Nik Krasno | 19850 comments J. wrote: "...You are constantly hit with low level background radiation. In fact, you are yourself very slightly radioactive...."

Me personally, I'm radiation proof by Chernobyl :)
When one of those already "sleeping beauties" wakes up, we'll appraise the damage, if any. Seems to preserve embryos fine..


message 202: by Ian (new)

Ian Miller | 1857 comments J. wrote: "I'm not sure that being froze for hundreds to thousands of years is a great way to travel. You won't rot because at those temperatures because you are nearly chemically inert. But nuclear decay doe..."

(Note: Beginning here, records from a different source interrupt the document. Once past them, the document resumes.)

import Summits.AtomisticToContinuum.BoseEinsteinCondensation.Theses.BECInfraredBound
import Literature.MathematicalPhysics.QuantumManyBody.BoseGasCatStates
import Literature.MathematicalPhysics.QuantumManyBody.BoseGasProductOrbital
import HarnessLib

/-!
# Disproof of `BecUvTail` (stmt-AtomisticToContinuum-8823) — standing adversary, cycle 1

Crux (route `BECInfraredBound`, rank 3), verbatim restated as `becUvTail_iff` (`Iff.rfl`) through the
named objects `innerBox` (`Λ' = (εL, L−εL)³`), `innerMode` (`φ'_k = 1_{Λ'} L'^{-3/2} e^{2πik·x/L'}`,
`L' = (1−2ε)L`) and `uvTail K ρ ε N ψ = Σ'_{‖k‖∞ > K√ρ L} ⟨φ'_k, γ_ψ φ'_k⟩`:
for every repulsive finite-range `v` there are `K > 0`, `θ < 1` such that for every window margin
`ε ∈ (0, 1/4)`, all small `ρ`, eventually in `N`, every `δ_N`-near-minimiser `Ψ` of the Dirichlet box
`Λ_{L_N}`, `L_N = (N/ρ)^{1/3}`, has `uvTail K ρ ε N Ψ ≤ θN`.

## VERDICT (cycle 1, 2026-08-17): RESISTS — no counterexample exists; the crux is provable now.

WHY IT RESISTS (paper proof, constants not optimised). Fix a particle, a coordinate `j`, and freeze
all other variables; `g :=` the restriction of `Ψ` to the window `(εL, L−εL)` in `x_j` is `C¹` UP TO the
window's boundary (it does not vanish there — the "sharp window" worry of the kill criteria — and this
is harmless).  One integration by parts WITH boundary term (`e^{-2πik} = 1`) gives for the window
Fourier coefficients `c_k = ⟨e_k, g⟩`, `p = 2πk/L'`:  `c_k = i(g(b)−g(a))/(p√L') + ⟨e_k, g'⟩/(ip)`, so
with the 1-D trace inequality `|g(a)|², |g(b)|² ≤ ‖g‖²/L' + 2‖g‖‖g'‖` and Bessel for `g'`:
    `Σ_{|k|>R} |c_k|² ≤ (4‖g‖² + 8L'‖g‖‖g'‖)/(π²R) + L'²‖g'‖²/(2π²R²)`.
Integrate over the frozen variables (Parseval in the two transverse window coordinates — `{φ'_k}` is
an ONB of `L²(Λ')` — and Bose symmetry: `N∫|g|² ≤ ∫_{Λ'}ρ_Ψ ≤ N`, `N∫|∂_j g|² = T_j`, `Σ_j T_j =
T := ∫|∇Ψ|²`, Cauchy–Schwarz on the cross term), and note that the sup-norm shell `‖k‖∞ > R` lies in
the union of the three coordinate tails `|k_j| > R`.  With `R = K√ρL`, `L' ≤ L`:
    `uvTail/N ≤ 12/(π²K√ρL) + (8√3/π²)·√(T/ρN)/K + (T/ρN)/(2π²K²)`.
For a near-minimiser `T ≤ 𝓔[Ψ] ≤ E₀ + δ ≤ C(v)ρN` eventually (Dyson's upper bound
`eventually_groundStateEnergy_le_dyson`; `a(v) < ∞` is automatic for finite range, and if `a(v) = 0`
the free Dirichlet value `3π²ρ^{2/3}N^{1/3} = o(ρN)` does it), hence
    `uvTail/N ≤ o(1) + 8√(3C)/(π²K) + C/(2π²K²)`,   uniformly in `ε ∈ [0, 1/2)` and in `ρ`.
So `K := K(C(v)) ≍ √C` and `θ := 1/2` work; nothing about the sharp indicator, the value of `ε`, or the
smallness of `ρ` beyond `E₀ ≤ CρN` is used.  The line `Lines/birth.lean` (`stub_kineticBudget` +
`stub_uvTailOfKineticBudget`) is exactly this proof; both stubs are TRUE as stated.

## Findings (index; everything below is sorry-free unless marked NEAR-MISS)

* §0 OBJECTS. `innerBox`, `innerMode`, `uvTail`, `becUvTail_iff : BecUvTail ↔ … (Iff.rfl)`.
* §1 THE WITNESS (`WParam`, `plateau`, `WParam.orbital`, `WParam.state`): for margin `τ`, window `ε`
  (ANY `0 ≤ ε < 1/2`), side `L`: the product state `u^{⊗N}`, `u = A·o·e^{2πi k⋆·x/L'}`, `o(x) =
  ∏ plateau((x_j−εL)/L')` a `ContDiffBump` plateau (`= 1` on `[τ,1−τ]`, supported in `(0,1)`),
  normalised (`lintegral_orbital_sq`), Dirichlet (`orbital_eq_zero`), with
  `⟨φ'_{k⋆}, γ φ'_{k⋆}⟩ = N·P₁⁶/P₂³ ≥ N(1−2τ)⁶` (`occupation_state`, `pairing_sq`, `le_pairing_sq`;
  `P₁ = ∫plateau ≥ 1−2τ`, `P₂ = ∫plateau² ≤ 1`).  MAIN LOWER BOUND `exists_lt_uvTail`: for EVERY
  `K, θ < 1, 0 ≤ ε < 1/2, ρ > 0` and EVERY `N ≥ 1` some trial state has `θN < uvTail K ρ ε N Ψ`
  (take `k⋆ = (⌊K√ρL⌋+1, 0, 0)`, `τ = (1 − max θ ½)/24`).  MORAL: without an energy constraint the
  tail is arbitrary — every ounce of the crux is in `𝓔[Ψ] ≤ E₀ + δ` with `E₀ < ⊤`.
* §2 LOAD-BEARING HYPOTHESES (each `H` dropped ⇒ FALSE; "any proof must use H"):
  - `becUvTail_false_without_nearMin : ¬ BecUvTailWithoutNearMin` — drop `𝓔[Ψ] ≤ E₀+δ` (free gas `v=0`).
  - `becUvTail_false_without_finiteRange : ¬ BecUvTailWithoutFiniteRange` — keep `Measurable v`, drop
    the range: `v ≡ ⊤` gives `interaction = ⊤` (`interaction_top`, `N ≥ 2`), `energy = ⊤` (`energy_top`),
    `E₀ = ⊤` (`groundStateEnergy_top`), so the near-minimiser hypothesis is idle.  What is REALLY used is
    `E₀ < ⊤` eventually (equivalently here: `a(v) < ∞` + small `ρ`), not smoothness/finiteness of `v`.
  - `becUvTail_false_allDensities : ¬ BecUvTailAllDensities` — replace `∃ ρ₀ … ρ < ρ₀` by
    `∀ ρ > 0`: FALSE for the unit hard core `hardCore = ⊤·1_{[0,1]}` at `ρ = 1000` (pigeonhole
    `exists_dist_lt_one`: `N` points of `Λ_L` in `(⌊2L⌋₊+1)³ < N` cells of diameter `< 1` (`jammed`,
    `N ≥ 1000`) ⇒ `interaction = ⊤` on `Λ_L^N` ⇒ `energy = ⊤` for every trial state ⇒ `E₀ = ⊤`).
    So "small `ρ`" is load-bearing ONLY through jamming (`E₀ = ⊤`); for finite `v` it is idle
    (the IBP bound is uniform in `ρ`).
* §3 NOT LOAD-BEARING (information for the prover; no Lean needed): the witness and the IBP proof are
  both uniform in `ε ∈ [0, 1/2)` — the crux's `0 < ε < 1/4` and the ε-dependence of `ρ₀` are idle
  (`ρ₀` may be chosen independent of `ε`); `0 < K` is idle (any `K` works in §1; the proof needs `K`
  large, not positive); the sharp indicator `1_{Λ'}` needs NO smoothing (boundary terms are controlled by
  the trace inequality) — contrary to the worry in the route's kill criteria.
* §4 TIGHTNESS OF THE LINE (NEAR-MISS B, in progress) `not_uvTailOfKineticBudget_uniformK`: in
  `stub_uvTailOfKineticBudget` the threshold `K` must grow with the kinetic constant `C`:
  the §1 witness has `T/N = (2πm/L')² + 3κ_τ/(P₂L'²) → (2πK)²ρ/(1−2ε)²`, so for `C > (2πK/(1−2ε))²`
  it satisfies `T ≤ CρN` eventually while `uvTail > θN`: NO `K` serves all `C`; necessarily
  `K(C) ≥ (1−2ε)√C/2π`, matching the `√C/K` shape of the IBP bound.  (Quantifier order in the stub,
  `∀ C ∃ K`, is therefore essential and correct.)

Navigation for provers: the pairing algebra `conj_innerMode_mul_orbital` (phases cancel exactly on
`Λ'`; no oscillatory integral), `occupation_powFun'` (`⟨φ, γ_{u^{⊗N}} φ⟩ = N|⟨φ,u⟩|²`) and the
`ProductOrbital` toolkit (`integral_coord_prod`, `integral_orb_sq`) are reusable for the Parseval /
Bessel step of `stub_uvTailOfKineticBudget`.
-/

noncomputable section

namespace Summit.AtomisticToContinuum.BoseEinsteinCondensation.Cruxes.BecUvTail.Disproof

open MeasureTheory Filter Set Metric
open scoped ENNReal NNReal ComplexConjugate
open Literature.MathematicalPhysics.QuantumManyBody.BoseGas
open Summit.AtomisticToContinuum.BoseEinsteinCondensation.Theses.BECInfraredBound

/-! ### The crux's objects, named -/

/-- The inner box `Λ' = (εL, L − εL)³`, exactly as written in the crux. -/
def innerBox (ε L : ℝ) : Set Space := {x : EuclideanSpace ℝ (Fin 3) | ∀ j, x j ∈ Set.Ioo (ε * L) (L - ε * L)}

/-- The inner-box plane wave `φ'_k = 1_{Λ'} · L'^{-3/2} e^{2πi k·x/L'}`, `L' = (1−2ε)L`, exactly as
written in the crux. -/
def innerMode (ε L : ℝ) (k : Fin 3 → ℤ) : Space → ℂ :=
  (innerBox ε L).indicator fun x => ((Real.sqrt (((1 - 2 * ε) * L) ^ 3))⁻¹ : ℂ) *
    Complex.exp (Complex.I * ↑(2 * Real.pi / ((1 - 2 * ε) * L) * ∑ j, ((k j : ℝ)) * x j))

/-- The crux's summed ultraviolet tail `Σ_{‖k‖∞ > K√ρL} ⟨φ'_k, γ_Ψ φ'_k⟩` (sup norm; `tsum` in `ℝ≥0∞`). -/
def uvTail (K ρ ε : ℝ) (N : ℕ) (ψ : Config N → ℂ) : ℝ≥0∞ :=
  ∑' k : {k : Fin 3 → ℤ // K * Real.sqrt ρ * sideLength ρ N < ‖(fun j => (k j : ℝ))‖},
    occupation N (innerMode ε (sideLength ρ N) k) ψ

/-- `BecUvTail` restated through `uvTail` — DEFINITIONALLY the crux (`Iff.rfl`). -/
theorem becUvTail_iff : BecUvTail ↔
    ∀ v : ℝ → ℝ≥0∞, IsRepulsiveFiniteRange v → ∃ K : ℝ, 0 < K ∧ ∃ θ : ℝ, θ < 1 ∧
      ∀ ε : ℝ, 0 < ε → ε < 1 / 4 → ∃ ρ₀ : ℝ, 0 < ρ₀ ∧ ∀ ρ : ℝ, 0 < ρ → ρ < ρ₀ →
        ∀ᶠ N : ℕ in atTop, ∃ δ : ℝ≥0∞, 0 < δ ∧ ∀ Ψ : TrialState N (sideLength ρ N),
          energy v Ψ ≤ groundStateEnergy v N (sideLength ρ N) + δ →
            uvTail K ρ ε N Ψ.ψ ≤ ENNReal.ofReal (θ * N) :=
  Iff.rfl

/-! ### The plateau profile -/

/-- A smooth plateau profile on `(0,1)`: `= 1` on `[τ, 1−τ]`, supported in `(0,1)`, values in `[0,1]`. -/
def plateau (τ : ℝ) (hτ : 0 < τ ∧ τ < 1 / 2) : ContDiffBump (1 / 2 : ℝ) :=
  ⟨1 / 2 - τ, 1 / 2, by linarith [hτ.2], by linarith [hτ.1]⟩

variable {τ : ℝ} (hτ : 0 < τ ∧ τ < 1 / 2)

theorem plateau_eq_one {t : ℝ} (ht : t ∈ Icc τ (1 - τ)) : plateau τ hτ t = 1 := by
  apply ContDiffBump.one_of_mem_closedBall
  rw [mem_closedBall, Real.dist_eq, abs_le]
  simp only [plateau]
  constructor <;> linarith [ht.1, ht.2]

theorem plateau_eq_zero {t : ℝ} (ht : t ∉ Ioo (0 : ℝ) 1) : plateau τ hτ t = 0 := by
  apply ContDiffBump.zero_of_le_dist
  simp only [plateau, Real.dist_eq]
  rw [mem_Ioo, not_and_or, not_lt, not_lt] at ht
  rcases ht with h | h
  · rw [abs_of_nonpos (by linarith)]; linarith
  · rw [abs_of_nonneg (by linarith)]; linarith

theorem plateau_nonneg (t : ℝ) : 0 ≤ plateau τ hτ t := (plateau τ hτ).nonneg
theorem plateau_le_one (t : ℝ) : plateau τ hτ t ≤ 1 := (plateau τ hτ).le_one
theorem plateau_contDiff : ContDiff ℝ 1 (plateau τ hτ) := (plateau τ hτ).contDiff
theorem plateau_continuous : Continuous (plateau τ hτ) := (plateau τ hτ).continuous

theorem plateau_integrable : Integrable (plateau τ hτ) :=
  (plateau τ hτ).continuous.integrable_of_hasCompactSupport (plateau τ hτ).hasCompactSupport

theorem plateau_sq_integrable : Integrable fun t => plateau τ hτ t ^ 2 := by
  refine (plateau_integrable hτ).mono' ((plateau τ hτ).continuous.pow 2).aestronglyMeasurable
    (Filter.Eventually.of_forall fun t => ?_)
  rw [Real.norm_eq_abs, abs_of_nonneg (sq_nonneg _), sq]
  exact mul_le_of_le_one_left (plateau_nonneg hτ t) (plateau_le_one hτ t)

/-- `∫ plateau ≥ 1 − 2τ`. -/
theorem le_integral_plateau : 1 - 2 * τ ≤ ∫ t, plateau τ hτ t := by
  have h1 : ∫ t, (Icc τ (1 - τ)).indicator (fun _ => (1 : ℝ)) t = 1 - 2 * τ := by
    rw [integral_indicator measurableSet_Icc, setIntegral_const, smul_eq_mul, mul_one,
      Real.volume_real_Icc_of_le (by linarith [hτ.2])]
    ring
  refine le_of_eq_of_le h1.symm (integral_mono ?_ (plateau_integrable hτ) fun t => ?_)
  · exact (integrable_indicator_iff measurableSet_Icc).2 (integrableOn_const (by simp))
  · by_cases ht : t ∈ Icc τ (1 - τ)
    · rw [indicator_of_mem ht, plateau_eq_one hτ ht]
    · rw [indicator_of_notMem ht]; exact plateau_nonneg hτ t

/-- `∫ plateau² ≤ 1`. -/
theorem integral_plateau_sq_le : ∫ t, plateau τ hτ t ^ 2 ≤ 1 := by
  have h1 : ∫ t, (Ioo (0 : ℝ) 1).indicator (fun _ => (1 : ℝ)) t = 1 := by
    rw [integral_indicator measurableSet_Ioo, setIntegral_const, smul_eq_mul, mul_one,
      Real.volume_real_Ioo_of_le zero_le_one]
    ring
  refine le_of_le_of_eq (integral_mono (plateau_sq_integrable hτ) ?_ fun t => ?_) h1
  · exact (integrable_indicator_iff measurableSet_Ioo).2 (integrableOn_const (by simp))
  · by_cases ht : t ∈ Ioo (0 : ℝ) 1
    · rw [indicator_of_mem ht]
      have := plateau_le_one hτ t
      have := plateau_nonneg hτ t
      nlinarith
    · rw [indicator_of_notMem ht, plateau_eq_zero hτ ht]; norm_num

/-- `1 − 2τ ≤ ∫ plateau²` (in particular it is positive). -/
theorem le_integral_plateau_sq : 1 - 2 * τ ≤ ∫ t, plateau τ hτ t ^ 2 := by
  have h1 : ∫ t, (Icc τ (1 - τ)).indicator (fun _ => (1 : ℝ)) t = 1 - 2 * τ := by
    rw [integral_indicator measurableSet_Icc, setIntegral_const, smul_eq_mul, mul_one,
      Real.volume_real_Icc_of_le (by linarith [hτ.2])]
    ring
  refine le_of_eq_of_le h1.symm (integral_mono ?_ (plateau_sq_integrable hτ) fun t => ?_)
  · exact (integrable_indicator_iff measurableSet_Icc).2 (integrableOn_const (by simp))
  · by_cases ht : t ∈ Icc τ (1 - τ)
    · rw [indicator_of_mem ht, plateau_eq_one hτ ht]; norm_num
    · rw [indicator_of_notMem ht]; positivity

/-! ### The phase of the inner-box modes -/

/-- The plane-wave phase `e^{2πi k·x/L'}` of the crux's inner-box mode (verbatim sub-term). -/
def phase (ε L : ℝ) (k : Fin 3 → ℤ) (x : Space) : ℂ :=
  Complex.exp (Complex.I * ↑(2 * Real.pi / ((1 - 2 * ε) * L) * ∑ j, ((k j : ℝ)) * x j))

theorem innerMode_eq (ε L : ℝ) (k : Fin 3 → ℤ) :
    innerMode ε L k = (innerBox ε L).indicator fun x =>
      ((Real.sqrt (((1 - 2 * ε) * L) ^ 3))⁻¹ : ℂ) * phase ε L k x := rfl

theorem norm_phase (ε L : ℝ) (k : Fin 3 → ℤ) (x : Space) : ‖phase ε L k x‖ = 1 :=
  Complex.norm_exp_I_mul_ofReal _

theorem nnnorm_phase (ε L : ℝ) (k : Fin 3 → ℤ) (x : Space) : ‖phase ε L k x‖₊ = 1 := by
  rw [← NNReal.coe_eq_one, coe_nnnorm, norm_phase]
/-- **The planner's door W3ʷᵇ plus no Type II gives Clay (A).** Hypothesis = VERBATIM the body of
`Theses.ScaledTopAlignment.AprioriWindowBulkAlignment` (stmt-19447: any `lam0 < 1`, `t ∈ [0,T)`), so the
route's `closes` applies it to that decl (defeq); `lam0 ↦ max lam0 ½` shrinks the misaligned set. [cite: GigaMiura2011, Thm 1.1 with Rmk 1.4 and §2.1 (HUPS preprint #956 pp. 3–9)] -/
theorem navierStokesRegularity_of_aprioriWindowBulkAlignment_of_noTypeII
    (hW : ∀ (ν T : ℝ), 0 < ν → 0 < T → ∀ (u : ℝ → EuclideanSpace ℝ (Fin 3) → EuclideanSpace ℝ (Fin 3))
      (p : ℝ → EuclideanSpace ℝ (Fin 3) → ℝ), IsClassicalNSSolutionOn (Set.Ico 0 T) ν 0 u p →
      IsLerayHopfOn T ν 0 (u 0) u → HasRapidSpatialDecay (u 0) →
      ∃ lam0 : ℝ, lam0 < 1 ∧ ∃ R0 : ℝ, 0 < R0 ∧ ∀ κ : ℝ, 0 < κ → ∀ ε : ℝ, 0 < ε → ∀ δ : ℝ, 0 < δ →
      ∃ M : ℝ, 0 < M ∧ ∀ t ∈ Set.Ico 0 T, ∀ x : EuclideanSpace ℝ (Fin 3), M ≤ ‖curl (u t) x‖ →
        κ / (T - t) ≤ ‖curl (u t) x‖ →
        MeasureTheory.volume {y : EuclideanSpace ℝ (Fin 3) | lam0 * ‖curl (u t) x‖ ≤ ‖curl (u t) y‖ ∧
            ‖x - y‖ ≤ R0 * Real.sqrt (ν / ‖curl (u t) x‖) ∧
            ε < Real.sqrt (1 - (inner ℝ (‖curl (u t) x‖⁻¹ • curl (u t) x)
              (‖curl (u t) y‖⁻¹ • curl (u t) y)) ^ 2)}
          ≤ ENNReal.ofReal (δ * Real.sqrt (ν / ‖curl (u t) x‖) ^ 3))
    (hII : Summit.NavierStokesRegularity.NavierStokesRegularity.Theses.ScaledTopAlignment.NoTypeII) :
    _root_.NavierStokesRegularity := by
  refine navierStokesRegularity_of_bulkWindowScaledTopAlignment_of_noTypeII
    (fun ν T hν hT u p hcl hLH hdec => ?_) hII
  obtain ⟨lam0, hlam01, R0, hR0, h⟩ := hW ν T hν hT u p hcl hLH hdec
  refine ⟨max lam0 (1 / 2), lt_of_lt_of_le (by norm_num) (le_max_right _ _), max_lt hlam01 (by norm_num),
    R0, hR0, fun κ hκ ε hε δ hδ => ?_⟩
  obtain ⟨M, hM0, hM⟩ := h κ hκ ε hε δ hδ
  refine ⟨M, hM0, fun t ht x hMx hκx =>
    le_trans (measure_mono fun y hy => ?_) (hM t ⟨ht.1.le, ht.2⟩ x hMx hκx)⟩
  obtain ⟨h1, h2, h3⟩ := hy
  exact ⟨le_trans (mul_le_mul_of_nonneg_right (le_max_left _ _) (norm_nonneg _)) h1, h2, h3⟩

end Summit.NavierStokesRegularity.NavierStokesRegularity.Theorems

end
/-- [folklore] -/
theorem mem_mulDyad (hx : mem x I) (d : Dyad) : mem (x * d.toReal) (mulDyad I d) := by
  obtain ⟨h1, h2⟩ := hx
  unfold mulDyad
  have hd : d.toReal = (d.m : ℝ) * (2 : ℝ) ^ d.e := rfl
  have hp : (0 : ℝ) < (2 : ℝ) ^ d.e := zpow_pos (by norm_num) _
  split_ifs with hm
  · have h0 : 0 ≤ d.toReal := by rw [hd]; exact mul_nonneg (by exact_mod_cast hm) hp.le
    simp only [mem, Dyad.toReal_mul]
    exact ⟨mul_le_mul_of_nonneg_right h1 h0, mul_le_mul_of_nonneg_right h2 h0⟩
  · have h0 : d.toReal ≤ 0 := by
      rw [hd]; exact mul_nonpos_of_nonpos_of_nonneg (by exact_mod_cast (not_le.1 hm).le) hp.le
    simp only [mem, Dyad.toReal_mul]
    exact ⟨mul_le_mul_of_nonpos_right h2 h0, mul_le_mul_of_nonpos_right h1 h0⟩

/-- [folklore] -/
theorem mem_shift (hx : mem x I) (k : ℤ) : mem (x * (2 : ℝ) ^ k) (shift I k) := by
  have hp : (0 : ℝ) < (2 : ℝ) ^ k := zpow_pos (by norm_num) _
  simp only [mem, shift, Dyad.toReal_shift]
  exact ⟨mul_le_mul_of_nonneg_right hx.1 hp.le, mul_le_mul_of_nonneg_right hx.2 hp.le⟩

/-- [folklore] -/
theorem mem_hull_left (hx : mem x I) (J : IntervalD) : mem x (hull I J) := by
  simp only [mem, hull, Dyad.toReal_min, Dyad.toReal_max]
  exact ⟨(min_le_left _ _).trans hx.1, hx.2.trans (le_max_left _ _)⟩

/-- [folklore] -/
theorem mem_hull_right (hx : mem x J) (I : IntervalD) : mem x (hull I J) := by
  simp only [mem, hull, Dyad.toReal_min, Dyad.toReal_max]
  exact ⟨(min_le_right _ _).trans hx.1, hx.2.trans (le_max_right _ _)⟩

/-- [folklore] -/
theorem mem_addR (prec : ℕ) (hx : mem x I) (hy : mem y J) : mem (x + y) (addR prec I J) :=
  mem_roundOut prec (mem_add hx hy)

/-- [folklore] -/
theorem mem_subR (prec : ℕ) (hx : mem x I) (hy : mem y J) : mem (x - y) (subR prec I J) :=
  mem_roundOut prec (mem_sub hx hy)

/-- [folklore] -/
theorem mem_mulR (prec : ℕ) (hx : mem x I) (hy : mem y J) : mem (x * y) (mulR prec I J) :=
  mem_roundOut prec (mem_mul hx hy)

/-- [folklore] -/
theorem mem_sqrR (prec : ℕ) (hx : mem x I) : mem (x ^ 2) (sqrR prec I) :=
  mem_roundOut prec (mem_sqr hx)

/-- [folklore] -/
theorem mem_of_subset (h : subset I J = true) (hx : mem x I) : mem x J := by
  simp only [subset, Bool.and_eq_true, Dyad.ble_iff] at h
  exact ⟨h.1.trans hx.1, hx.2.trans h.2⟩

/-- [folklore] -/
theorem le_of_hiLe {d : Dyad} (h : hiLe I d = true) (hx : mem x I) : x ≤ d.toReal :=
  hx.2.trans ((Dyad.ble_iff _ _).1 h)

/-- [folklore] -/
theorem le_of_leLo {d : Dyad} (h : leLo d I = true) (hx : mem x I) : d.toReal ≤ x :=
  ((Dyad.ble_iff _ _).1 h).trans hx.1

/-- [folklore] -/
theorem abs_le_mag (hx : mem x I) : |x| ≤ (mag I).toReal := by
  simp only [mag, Dyad.toReal_max, Dyad.toReal_abs]
  rcases le_total 0 x with h0 | h0
  · rw [abs_of_nonneg h0]
    exact (le_max_right _ _).trans' (hx.2.trans (le_abs_self _))
  · rw [abs_of_nonpos h0]
    exact (le_max_left _ _).trans' ((neg_le_neg hx.1).trans (neg_le_abs _))

end IntervalD

end Summit.NavierStokesRegularity.NavierStokesRegularity.Theorems.TaylorModelCert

Not sure how you wake up dead :-) However, there is a further problem: chemistry. At very low temperatures quantum tunneling still applies so chemical reactions continue, and these, following the second law of thermodynamics, try to increase the entropy. You could be resurrected as "soup and bone". This problem is overcome for the living by repair mechanisms, and the entropy issue is overcome buy doing what chemists call work on the system, i.e. there is an energy input to overcome the entropic decay. But if you are frozen, no energy input.

A further problem arises because your cells are full of water, which expands on freezing, thus rupturing cells. More soup!


message 203: by Ian (new)

Ian Miller | 1857 comments Nik wrote: "J. wrote: "...You are constantly hit with low level background radiation. In fact, you are yourself very slightly radioactive...."

Me personally, I'm radiation proof by Chernobyl :)
When one of th..."


For hundreds of thousands of years? Mind you, one proposal has been to send lots of embryos, or even sperm and eggs, and have robots to raise the offspring and educate them.

I still think a massive habitat, where generations live and die en route, or travelling at near light speed, is more hopeful.


message 204: by J. (new)

J. Gowin | 7977 comments Ian wrote: "Not sure how you wake up dead :-)"

https://youtu.be/Jr_nhywjNHM


message 205: by J. (new)

J. Gowin | 7977 comments Nik, those embryos are small clumps of undifferentiated stem cells which are flash frozen for a few years. They are not complex organisms kept on ice for centuries.

Ian, I agree that controlling crystal growth is the first hurdle.

As for the actual way in which one wakes up dead, gentlemen, meet Hisashi Ouchi.
https://youtu.be/2Y-I5BbjwNI

That nightmare is what a successfully frozen and thawed traveler could wake-up to after a couple of centuries on ice.


message 206: by J. (new)

J. Gowin | 7977 comments Ian wrote: "I still think a massive habitat, where generations live and die en route, or travelling at near light speed, is more hopeful."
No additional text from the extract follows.